TASK OBJECTIVE
Repeat verbatim, and only, the lines of the data below, beginning at the line that contains "(hrs : within" and stopping after the line that contains "(h𝔉K : ∀ C ∈ 𝔉, (↑C".

GIVEN DATA

import Mathlib
import Summits.Ventures.PercRepro2.Defs
import Summits.Ventures.PercRepro2.Graph
import Summits.Ventures.PercRepro2.OneColourSwitch
import Summits.Ventures.PercRepro2.RegionHubSign
import Summits.Ventures.PercRepro2.SideSwitch
import Summits.Ventures.PercRepro2.SideSwitchClosed
import Summits.Ventures.PercRepro2.M9NoPocketDefs
import Summits.Ventures.PercRepro2.M9NoPocketWorld
import Summits.Ventures.PercRepro2.M9NoPocketWorldD
import Summits.Ventures.PercRepro2.M9NoPocketFibre
import Summits.Ventures.PercRepro2.M9GeneralDSplit
import Summits.Ventures.PercRepro2.M9GeneralDHD
import Summits.Ventures.PercRepro2.M9SubcubeHarris
import Summits.Ventures.PercRepro2.M9ClusterFibreHarris
import Summits.Ventures.PercRepro2.M9LatticeHarris
import Summits.Ventures.PercRepro2.M9PocketUnitFibre
import Summits.Ventures.PercRepro2.M9PocketUnitFibreSum
import Summits.Ventures.PercRepro2.M9PocketPsi2
import Summits.Ventures.PercRepro2.M9PocketPsi2Sign
import Summits.Ventures.PercRepro2.M9PocketProdHarris
import Summits.Ventures.PercRepro2.M9PocketProdPoint
import Summits.Ventures.PercRepro2.M9PocketProdWorlds
import Summits.Ventures.PercRepro2.M9PocketProdMono
import Summits.Ventures.PercRepro2.M9PocketProdHD
import Summits.Ventures.PercRepro2.M9PocketProdLink

/-!
# The hub–dead-end sum of a product fibre is non-positive (blind cell PercRepro2, p3 g39,
2026-08-29; `proofs/P3-POCKETRK.md` §8′ (ii)–(iv) and §10 (d): the free-block extension,
part 6)

For a skeleton `ρ` with switchable blocks `𝔉` (free, non-linking, not attached to the pocket
cluster, closed, disjoint) and free edges `R`, the sum over the product fibre of the `HD`
weight `σ_pq · σ_rs` is non-positive (`sum_prod_fibre_HD_nonpos`): `M9PocketProdHarris` with
`p ~_Y q` monotone (`conn_prod_mono`), the complement pairing (`conn_compl_prod_of_conn_compl`),
the weight `H S = [W-defect at φ S] · σ_rs(ρ)` antitone (`wdefect_prod_anti`) and non-negative
(`σ_rs(ρ) ≥ 0`), and `σ_rs` constant on the fibre (`sigma_rs_prod_eq`).  This is the
product-lattice Harris of `proofs/P3-POCKETRK.md` §8′ in the kernel: the dead and dirty
`K`-points of a skeleton with free non-linking blocks, summed over the free sides and the free
edges, are non-positive.  Own work; std axioms.
-/

namespace Summit.Ventures.PercRepro2

namespace NoPocket

open Finset Classical OneColourSwitch SideSwitch

variable {V : Type*} {E : Type*} {ends : E → Sym2 V} {p q r s d : V} {ρ : Config E}
  {𝔉 : Finset (Finset V)} {R : Finset E}

/-- **The hub–dead-end sum of a product fibre is non-positive.** -/
theorem sum_prod_fibre_HD_nonpos (hdr : d ≠ r) (hds : d ≠ s)
    (hrs : within ends ({r, s} : Set V) = ∅)
    (hT : ∀ e, ends e ≠ s(d, r) ∧ ends e ≠ s(d, s))
    (hsep : sep2 ends p q r s ρ) (hD : DOne ends r s d ρ) (hK : d ∈ K2 ends r s ρ)
    (hB : ∀ x ∈ M2 (endsD ends d) r s ρ, x = r ∨ x = s)
    (hR : ∀ e, e ∈ R ↔ e ∉ touches ends (cluster ends ρ d ∪ K2 (endsD ends d) r s ρ ∪
      M2 (endsD ends d) r s ρ))
    (h𝔉K : ∀ C ∈ 𝔉, (↑C : Set V) ⊆ K2 (endsD ends d) r s ρ)
    (h𝔉r : ∀ C ∈ 𝔉, r ∉ C) (h𝔉s : ∀ C ∈ 𝔉, s ∉ C)
    (h𝔉cl : ∀ C ∈ 𝔉, ClosedIn (endsD ends d) (sided (endsD ends d) r s ρ) (↑C : Set V))
    (h𝔉d : ∀ C ∈ 𝔉, ∀ e y, y ∈ C → ends e ≠ s(d, y))
    (h𝔉pk : ∀ C ∈ 𝔉, ∀ e x y, ends e = s(x, y) → x ∈ C → y ∈ cluster ends ρ d →
      y ∈ C ∨ y = r ∨ y = s)
    (hdisj : ∀ C ∈ 𝔉, ∀ C' ∈ 𝔉, C ≠ C' → Disjoint C C')
    (h𝔉nl : ∀ C ∈ 𝔉, (∀ e y, y ∈ C → ends e ≠ s(r, y)) ∨ (∀ e y, y ∈ C → ends e ≠ s(s, y))) :
    ∑ S : Finset ({C // C ∈ 𝔉} ⊕ {e // e ∈ R}),
      (if WDefect ends p q r s d (flipTouch (endsD ends d)
          {x : V | ∃ c : {C // C ∈ 𝔉}, Sum.inl c ∈ S ∧ x ∈ c.1}
          (fun e => if h : e ∈ R then decide (Sum.inr ⟨e, h⟩ ∈ S) else ρ e)) then
        sigma ends (flipTouch (endsD ends d)
          {x : V | ∃ c : {C // C ∈ 𝔉}, Sum.inl c ∈ S ∧ x ∈ c.1}
          (fun e => if h : e ∈ R then decide (Sum.inr ⟨e, h⟩ ∈ S) else ρ e)) p q *
        sigma ends (flipTouch (endsD ends d)
          {x : V | ∃ c : {C // C ∈ 𝔉}, Sum.inl c ∈ S ∧ x ∈ c.1}
          (fun e => if h : e ∈ R then decide (Sum.inr ⟨e, h⟩ ∈ S) else ρ e)) r s
      else 0) ≤ 0 := by
  have hrs0 : 0 ≤ sigma ends ρ r s := sigma_rs_nonneg_of_noWside hdr hds hrs hT hB
  set φ : Finset ({C // C ∈ 𝔉} ⊕ {e // e ∈ R}) → Config E := fun S => flipTouch (endsD ends d)
    {x : V | ∃ c : {C // C ∈ 𝔉}, Sum.inl c ∈ S ∧ x ∈ c.1}
    (fun e => if h : e ∈ R then decide (Sum.inr ⟨e, h⟩ ∈ S) else ρ e) with hφ
  set H : Finset ({C // C ∈ 𝔉} ⊕ {e // e ∈ R}) → ℤ := fun S =>
    if WDefect ends p q r s d (φ S) then sigma ends ρ r s else 0 with hH
  have hY : ∀ S T : Finset ({C // C ∈ 𝔉} ⊕ {e // e ∈ R}), S ⊆ T →
      Conn ends (φ S) p q → Conn ends (φ T) p q := fun S T hST h =>
    conn_prod_mono hdr hds hrs hT hsep hD hK hB hR h𝔉K h𝔉r h𝔉s h𝔉cl h𝔉d h𝔉pk S hST h
  have hpair : ∀ S : Finset ({C // C ∈ 𝔉} ⊕ {e // e ∈ R}), Conn ends (φ Sᶜ) p q →
      Conn ends (OneColourSwitch.compl (φ S)) p q := fun S h =>
    conn_compl_prod_of_conn_compl hdr hds hrs hT hsep hD hK hB hR h𝔉K h𝔉r h𝔉s h𝔉cl h𝔉d h𝔉pk
      hdisj S h
  have hHanti : Antitone H := by
    intro S S' hSS
    simp only [hH]
    by_cases h' : WDefect ends p q r s d (φ S')
    · rw [if_pos h', if_pos (wdefect_prod_anti hdr hds hrs hT hsep hD hK hB hR h𝔉K h𝔉r h𝔉s
        h𝔉cl h𝔉d h𝔉pk hSS h')]
    · rw [if_neg h']
      split_ifs <;> linarith
  have hH0 : ∀ S, 0 ≤ H S := by
    intro S
    simp only [hH]
    split_ifs <;> linarith
  have key := sum_cube_weight_mul_sigma_pq_nonpos φ hY hpair H hHanti hH0
  refine le_trans (le_of_eq (Finset.sum_congr rfl fun S _ => ?_)) key
  have hrsS : sigma ends (φ S) r s = sigma ends ρ r s :=
    sigma_rs_prod_eq hdr hds hrs hT hsep hD hK hB hR h𝔉K h𝔉r h𝔉s h𝔉cl h𝔉d h𝔉pk h𝔉nl S
  by_cases h' : WDefect ends p q r s d (φ S)
  · rw [if_pos h']
    simp only [hH, if_pos h']
    rw [hrsS]; ring
  · rw [if_neg h']
    simp only [hH, if_neg h']
    ring

/-- Every index lies in the cube (stated here so that the cube carries the `Fintype` instance of
`sum_prod_fibre_HD_nonpos`). -/
lemma mem_univ_index (S : Finset ({C // C ∈ 𝔉} ⊕ {e // e ∈ R})) :
    S ∈ (univ : Finset (Finset ({C // C ∈ 𝔉} ⊕ {e // e ∈ R}))) :=
  Finset.mem_univ S

end NoPocket

end Summit.Ventures.PercRepro2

TASK RESULT
    (hrs : within ends ({r, s} : Set V) = ∅)
    (hT : ∀ e, ends e ≠ s(d, r) ∧ ends e ≠ s(d, s))
    (hsep : sep2 ends p q r s ρ) (hD : DOne ends r s d ρ) (hK : d ∈ K2 ends r s ρ)
    (hB : ∀ x ∈ M2 (endsD ends d) r s ρ, x = r ∨ x = s)
    (hR : ∀ e, e ∈ R ↔ e ∉ touches ends (cluster ends ρ d ∪ K2 (endsD ends d) r s ρ ∪
      M2 (endsD ends d) r s ρ))
    (h𝔉K : ∀ C ∈ 𝔉, (↑C : Set V) ⊆ K2 (endsD ends d) r s ρ)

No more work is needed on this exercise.